Several imaging modalities are used to record autofluorescence from intracellular FAD and NAD(P)H including laser scanning confocal microscopy, fluorescence lifetime imaging, and hyperspectral microscopy [33–35, 49, 54, 69, 70]. The use of single channel optical imaging in this study is an accepted means of recording autofluorescence from these metabolic co-factors both in our field [33, 34, 36] and others [30, 32, 71, 72]. Furthermore, this study also validates the use of this approach. In response to the mitochondrial inhibitors, changes in the optical redox ratio (FAD/ [NAD(P)H + FAD])were as hypothesized for the oocyte. This was also true for cumulus cells with the exception of oligomycin, the reasons for which are discussed above.
It is important to note that this study was performed in a mouse model.

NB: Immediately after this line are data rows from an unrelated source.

import Summits.BirchSwinnertonDyer.BirchSwinnertonDyer.Theorems.PrintCf2SplitBadTwoLocSurjLayerTrivial
import HarnessLib

/-!
# Crux `PrintCf2.SplitBadTwoRankOneOfFacts` (stmt-BirchSwinnertonDyer-20368), S3n′-FACT-FREE road, road (a):
# (SUR) at a finite layer, θ = 1 — MODEL-FREE levels (any trivial cyclic `Γ_F`-modules `N₀ ≃ ℤ/p^k`, `N ≃ ℤ/p^M`)

Cell `bsd-print-cf2`, WIDTH seat `bsd-line-cf2-p1-w7` g6 (prover-bsd-line-cf2-p1-w7-g6-0); `--supports
stmt-BirchSwinnertonDyer-20368` (helper, Theses-free). HONEST FRAMING: nothing here closes the crux or a registered stub;
BSD is not proved by any of this; no summit statement is proved by this seat. No definition, no named fact, no `sorry`.
UNCONDITIONAL (p702810 transported along equivariant additive isomorphisms).

WHAT. `KummerProNull.exists_selmer_sub_localMap_mem_of_trivial` (p702810) is stated on the MODELS `ℤ/p^k`, `ℤ/p^M` (`ZMod`). The
U-currency consumer of road (a) — `-w4` g12's `hLSk` of `UpperBaseLift.locSurj_layerSubgroup_of_forall_torsionExponent`, reached through
`-w6` g6's H¹-transport `subgroupH1 U N ≃+ H¹(Γ_L, N|res)` — meets the levels as the torsion pieces `A[p^k] ↪ A[p^M]` of the divisible
module `A` (types with their own trivial `Γ_K`-action), not as `ZMod`. THIS FILE removes the model:
* **`exists_selmer_sub_localMap_mem_of_trivial_of_addEquiv`** — the same conclusion for ANY discrete `Γ_F`-modules `ρ₀` on `N₀`, `ρ` on `N`
  with TRIVIAL action, ANY additive isomorphisms `e₀ : N₀ ≃+ ZMod (p^k)`, `e : N ≃+ ZMod (p^M)` and ANY intertwining `ι : N₀ → N` with
  `e (ι (e₀⁻¹ 1)) = p^{M−k}`: for `𝓕 = ⊤` above `v` / `H¹_ur` elsewhere, `S ⊇ {w ∣ p} ∪ {w ∣ ∞}`, `𝓖 ≥ 𝓕` unramified outside `S`, and
  targets `s_w ∈ H¹(F_w, N₀)` with `H¹(ι_w) s_w ∈ 𝓖_w` (`w ∈ S`): `∃ x ∈ H¹_𝓖(F, N), ∀ w ∈ S, loc_w x − H¹(ι_w) s_w ∈ 𝓕_w`.
Mechanism: the isomorphisms are intertwining maps `E₀, E` to the trivial `ZMod` modules (trivial actions on both sides); Selmer structures,
Selmer groups, local conditions (`⊤`, `H¹_ur`) and the conclusion are transported by the tree's `SelmerStructure.induced` /
`map_mem_selmerGroup_induced_iff` / `localMap_mem_induced_iff` / `localization_map_one_eq` / `map_mem_unramifiedSubgroup` (X11b, GaloisImage).
beyond-print theorem: no. presearch: NOTES.md (pure transport).

References: J. S. Milne, *Arithmetic Duality Theorems* (2006), I Thm. 4.10; B. Howard, Compos. Math. 140 (2004), Thm. 2.1.11.
-/

noncomputable section

set_option linter.dupNamespace false
set_option autoImplicit false

open scoped Classical ContRepresentation
open NumberField IsDedekindDomain Field
open Literature.NumberTheory.GaloisRepresentations
open Literature.NumberTheory.GaloisRepresentations.DiscreteGaloisModule
open Literature.NumberTheory.GaloisCohomology
open Literature.NumberTheory.EllipticCurves (IsImaginaryQuadratic)
open Summit.BirchSwinnertonDyer.Rank1Residual.GaloisImage.Transport
open Summit.BirchSwinnertonDyer.Rank1Residual.GaloisImage.CoreRankZero (localization_map_one_eq)
open Summit.BirchSwinnertonDyer.Rank1Residual.X11b.Levels

namespace Summit.BirchSwinnertonDyer.BirchSwinnertonDyer.Theorems.PrintCf2.KummerProNull

variable {K : Type} [Field K] [NumberField K] {p : ℕ} [hp : Fact p.Prime]

/-- **(SUR_n), θ = 1, Γ_F-currency, model-free levels.** As `exists_selmer_sub_localMap_mem_of_trivial` (p702810), for arbitrary
trivial discrete `Γ_F`-modules `ρ₀` on `N₀ ≃+ ℤ/p^k` and `ρ` on `N ≃+ ℤ/p^M` (additive isomorphisms `e₀`, `e`; any intertwining
`ι : N₀ → N` with `e (ι (e₀⁻¹ 1)) = p^{M−k}`). [cite: MilneADT2006, Ch. I, Thm. 4.10 (b)] [cite: Howard2004HeegnerKolyvagin, Thm. 2.1.11 (arXiv:1202.6340 p. 6)] -/
theorem exists_selmer_sub_localMap_mem_of_trivial_of_addEquiv (hK : IsImaginaryQuadratic K)
    {v vbar : HeightOneSpectrum (𝓞 K)} (hv : ((p : ℕ) : 𝓞 K) ∈ v.asIdeal) (hvbar : ((p : ℕ) : 𝓞 K) ∈ vbar.asIdeal)
    (hne : vbar ≠ v) (F : IntermediateField K (AlgebraicClosure K)) [FiniteDimensional K F] [IsAbelianGalois K F]
    [NumberField F] (k : ℕ) :
    ∃ M : ℕ, k ≤ M ∧ ∀ {N₀ N : Type} [AddCommGroup N₀] [TopologicalSpace N₀] [DiscreteTopology N₀]
      [AddCommGroup N] [TopologicalSpace N] [DiscreteTopology N]
      (ρ₀ : DiscreteGaloisModule F N₀) (ρ : DiscreteGaloisModule F N)
      (_hρ₀ : ∀ (σ : absoluteGaloisGroup F) (m : N₀), ρ₀ σ m = m)
      (_hρ : ∀ (σ : absoluteGaloisGroup F) (m : N), ρ σ m = m)
      (e₀ : N₀ ≃+ ZMod (p ^ k)) (e : N ≃+ ZMod (p ^ M))
      (ι : ρ₀.toContRepresentation →ⁱL ρ.toContRepresentation)
      (_hι : e (ι (e₀.symm 1)) = ((p ^ (M - k) : ℕ) : ZMod (p ^ M)))
      (𝓕 : SelmerStructure ρ)
      (_h𝓕v : ∀ w : HeightOneSpectrum (𝓞 F), w.under (𝓞 K) = v → 𝓕 (Sum.inr w) = ⊤)
      (_h𝓕 : ∀ w : HeightOneSpectrum (𝓞 F), w.under (𝓞 K) ≠ v →
        𝓕 (Sum.inr w) = unramifiedSubgroup (GaloisRep.toLocal w ρ) 1)
      (S : Finset (Place F))
      (_hSp : ∀ w : HeightOneSpectrum (𝓞 F), ((p : ℕ) : 𝓞 F) ∈ w.asIdeal → (Sum.inr w : Place F) ∈ S)
      (_hS : ∀ w : InfinitePlace F, (Sum.inl w : Place F) ∈ S)
      (𝓖 : SelmerStructure ρ) (_hle : 𝓕 ≤ 𝓖) (_h𝓖 : 𝓖.IsUnramifiedOutside S)
      (s : Π w : Place F, galoisCohomology (ρ₀.toLocal w) 1) (_hs : ∀ w ∈ S, localMap ι w (s w) ∈ 𝓖 w),
      ∃ x ∈ 𝓖.selmerGroup, ∀ w ∈ S, galoisCohomology.localization ρ w 1 x - localMap ι w (s w) ∈ 𝓕 w := by
  obtain ⟨M, hkM, hM⟩ := exists_selmer_sub_localMap_mem_of_trivial (p := p) hK hv hvbar hne F k
  refine ⟨M, hkM, ?_⟩
  intro N₀ N _ _ _ _ _ _ ρ₀ ρ hρ₀ hρ e₀ e ι hι 𝓕 h𝓕v h𝓕 S hSp hSinf 𝓖 hle h𝓖 s hs
  -- the ZMod models (trivial action) and the intertwining isomorphisms to them
  let Z₀ : DiscreteGaloisModule F (ZMod (p ^ k)) := ContinuousRep.trivial (absoluteGaloisGroup F) ℤ (ZMod (p ^ k))
  let Z : DiscreteGaloisModule F (ZMod (p ^ M)) := ContinuousRep.trivial (absoluteGaloisGroup F) ℤ (ZMod (p ^ M))
  let E : ρ.toContRepresentation →ⁱL Z.toContRepresentation :=
    { toContinuousLinearMap := ⟨e.toAddMonoidHom.toIntLinearMap, continuous_of_discreteTopology⟩
      isIntertwining' := fun σ ↦ ContinuousLinearMap.ext fun x ↦ by
        change e (ρ σ x) = Z σ (e x)
        rw [hρ]; rfl }
  let E' : Z.toContRepresentation →ⁱL ρ.toContRepresentation :=
    { toContinuousLinearMap := ⟨e.symm.toAddMonoidHom.toIntLinearMap, continuous_of_discreteTopology⟩
      isIntertwining' := fun σ ↦ ContinuousLinearMap.ext fun x ↦ by
        change e.symm (Z σ x) = ρ σ (e.symm x)
        rw [hρ]; rfl }
  let E₀ : ρ₀.toContRepresentation →ⁱL Z₀.toContRepresentation :=
    { toContinuousLinearMap := ⟨e₀.toAddMonoidHom.toIntLinearMap, continuous_of_discreteTopology⟩
      isIntertwining' := fun σ ↦ ContinuousLinearMap.ext fun x ↦ by
        change e₀ (ρ₀ σ x) = Z₀ σ (e₀ x)
        rw [hρ₀]; rfl }
  let E₀' : Z₀.toContRepresentation →ⁱL ρ₀.toContRepresentation :=
    { toContinuousLinearMap := ⟨e₀.symm.toAddMonoidHom.toIntLinearMap, continuous_of_discreteTopology⟩
      isIntertwining' := fun σ ↦ ContinuousLinearMap.ext fun x ↦ by
        change e₀.symm (Z₀ σ x) = ρ₀ σ (e₀.symm x)
        rw [hρ₀]; rfl }
  have hEE' : ∀ a, E' (E a) = a := fun a ↦ e.symm_apply_apply a
  have hE'E : ∀ b, E (E' b) = b := fun b ↦ e.apply_symm_apply b
  have hE₀E₀' : ∀ a, E₀' (E₀ a) = a := fun a ↦ e₀.symm_apply_apply a
  have hE₀'E₀ : ∀ b, E₀ (E₀' b) = b := fun b ↦ e₀.apply_symm_apply b
  -- the transported transition `ι_Z = E ∘ ι ∘ E₀⁻¹`
  let ιZ : Z₀.toContRepresentation →ⁱL Z.toContRepresentation := E.comp (ι.comp E₀')
  have hιZ : ιZ 1 = ((p ^ (M - k) : ℕ) : ZMod (p ^ M)) := hι
  -- local images: `H¹_ur ↦ H¹_ur`, `⊤ ↦ ⊤` under the local isomorphisms
  have hunr : ∀ w : HeightOneSpectrum (𝓞 F),
      (unramifiedSubgroup (GaloisRep.toLocal w ρ) 1).map (localMap E (Sum.inr w)) =
        unramifiedSubgroup (GaloisRep.toLocal w Z) 1 := by
    intro w
    ext y
    constructor
    · rintro ⟨z, hz, rfl⟩
      exact map_mem_unramifiedSubgroup (ρ₁ := GaloisRep.toLocal w ρ) (ρ₂ := GaloisRep.toLocal w Z)
        (E.restrictField (w.adicCompletion F)) hz
    · intro hy
      refine ⟨localMap E' (Sum.inr w) y, ?_, localMap_localMap_eq_self E' E hE'E _ y⟩
      exact map_mem_unramifiedSubgroup (ρ₁ := GaloisRep.toLocal w Z) (ρ₂ := GaloisRep.toLocal w ρ)
        (E'.restrictField (w.adicCompletion F)) hy
  have htop : ∀ w : Place F, (⊤ : AddSubgroup _).map (localMap E w) = ⊤ := fun w ↦ by
    rw [eq_top_iff]
    intro y _
    exact ⟨localMap E' w y, AddSubgroup.mem_top _, localMap_localMap_eq_self E' E hE'E w y⟩
  -- the transported Selmer structures and targets
  have h𝓕vZ : ∀ w : HeightOneSpectrum (𝓞 F), w.under (𝓞 K) = v → 𝓕.induced E (Sum.inr w) = ⊤ := fun w hw ↦ by
    change (𝓕 (Sum.inr w)).map (localMap E (Sum.inr w)) = ⊤
    rw [h𝓕v w hw, htop]
  have h𝓕Z : ∀ w : HeightOneSpectrum (𝓞 F), w.under (𝓞 K) ≠ v →
      𝓕.induced E (Sum.inr w) = unramifiedSubgroup (GaloisRep.toLocal w Z) 1 := fun w hw ↦ by
    change (𝓕 (Sum.inr w)).map (localMap E (Sum.inr w)) = _
    rw [h𝓕 w hw, hunr]
  have hleZ : 𝓕.induced E ≤ 𝓖.induced E := fun w ↦ AddSubgroup.map_mono (hle w)
  have h𝓖Z : (𝓖.induced E).IsUnramifiedOutside S := by
    refine ⟨h𝓖.1, fun w hw ↦ ?_⟩
    change (𝓖 (Sum.inr w)).map (localMap E (Sum.inr w)) = _
    rw [h𝓖.2 w hw, hunr]
  have hsZ : ∀ w ∈ S, localMap ιZ w (localMap E₀ w (s w)) ∈ 𝓖.induced E w := fun w hw ↦ by
    refine ⟨localMap ι w (s w), hs w hw, ?_⟩
    change localMap E w (localMap ι w (s w)) = localMap (E.comp (ι.comp E₀')) w (localMap E₀ w (s w))
    rw [localMap_comp_apply, localMap_comp_apply, localMap_localMap_eq_self E₀ E₀' hE₀E₀']
  -- apply the model statement and pull back
  obtain ⟨xZ, hxZ, hxZS⟩ := hM Z₀ Z (fun _ _ ↦ rfl) (fun _ _ ↦ rfl) ιZ hιZ (𝓕.induced E) h𝓕vZ h𝓕Z S hSp hSinf
    (𝓖.induced E) hleZ h𝓖Z (fun w ↦ localMap E₀ w (s w)) hsZ
  refine ⟨galoisCohomology.map E' 1 xZ, ?_, fun w hw ↦ ?_⟩
  · rw [← map_mem_selmerGroup_induced_iff E E' 𝓖 hEE', map_map_eq_self_of_comp_eq E' E hE'E]
    exact hxZ
  · rw [← localMap_mem_induced_iff E E' 𝓕 hEE' w, map_sub]
    have h1 : localMap E w (galoisCohomology.localization ρ w 1 (galoisCohomology.map E' 1 xZ)) =
        galoisCohomology.localization Z w 1 xZ := by
      have h := localization_map_one_eq E w (galoisCohomology.map E' 1 xZ)
      rw [map_map_eq_self_of_comp_eq E' E hE'E] at h
      exact h.symm
    have h2 : localMap E w (localMap ι w (s w)) = localMap ιZ w (localMap E₀ w (s w)) := by
      change localMap E w (localMap ι w (s w)) = localMap (E.comp (ι.comp E₀')) w (localMap E₀ w (s w))
      rw [localMap_comp_apply, localMap_comp_apply, localMap_localMap_eq_self E₀ E₀' hE₀E₀']
    rw [h1, h2]
    exact hxZS w hw

end Summit.BirchSwinnertonDyer.BirchSwinnertonDyer.Theorems.PrintCf2.KummerProNull

end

Further evaluation of this imaging tool in preclinical studies and additional safety assessments in larger animal species are required prior to clinical implementation. As the developmental potential of an embryo is heavily reliant on the oocyte it is derived from, non-invasive selection and ranking of oocytes may assist in optimizing an IVF cycle to increase the likelihood of success [73]. This study demonstrates that label-free optical imaging of NAD(P)H and FAD is a sensitive assay for measuring metabolism in the oocyte and detects metabolic signatures associated with oocyte quality. We believe that label-free optical imaging is a promising technique for measuring oocyte developmental potential, and potentially improving IVF success.
Data availability
The data underlying this article will be shared on reasonable request to the corresponding author.
Authorship contributions
H.M.B., J.G.T., and K.R.D. conceived the idea for the study. T.C.Y.T., S.M., and K.R.D. were involved in the experimental design. T.C.Y.T. was involved in data acquisition, generation of figures, and data analysis. T.C.Y.T., S.M., and K.R.D. were involved in the interpretation of data. T.C.Y.T. and K.R.D. wrote the first draft and most of the manuscript. All authors critically reviewed and edited the manuscript and approved the final version.
Acknowledgments
The authors would like to thank Adelaide Microscopy and Laboratory Animal Services at the University of Adelaide (Adelaide, South Australia, Australia) for their support throughout the duration of this study. The authors are also grateful for ART Lab solutions (Adelaide, South Australia, Australia) for their support in media for all experiments. They thank Prof Kishan Dholakia for his critical comments on the manuscript and Dr Alison Care for her advice on statistical analyses.
Conflict of interest
J. G. Thompson is a Director and Chief Scientific Officer of Fertilis Pty Ltd. All other authors have declared that no conflict of interest exists.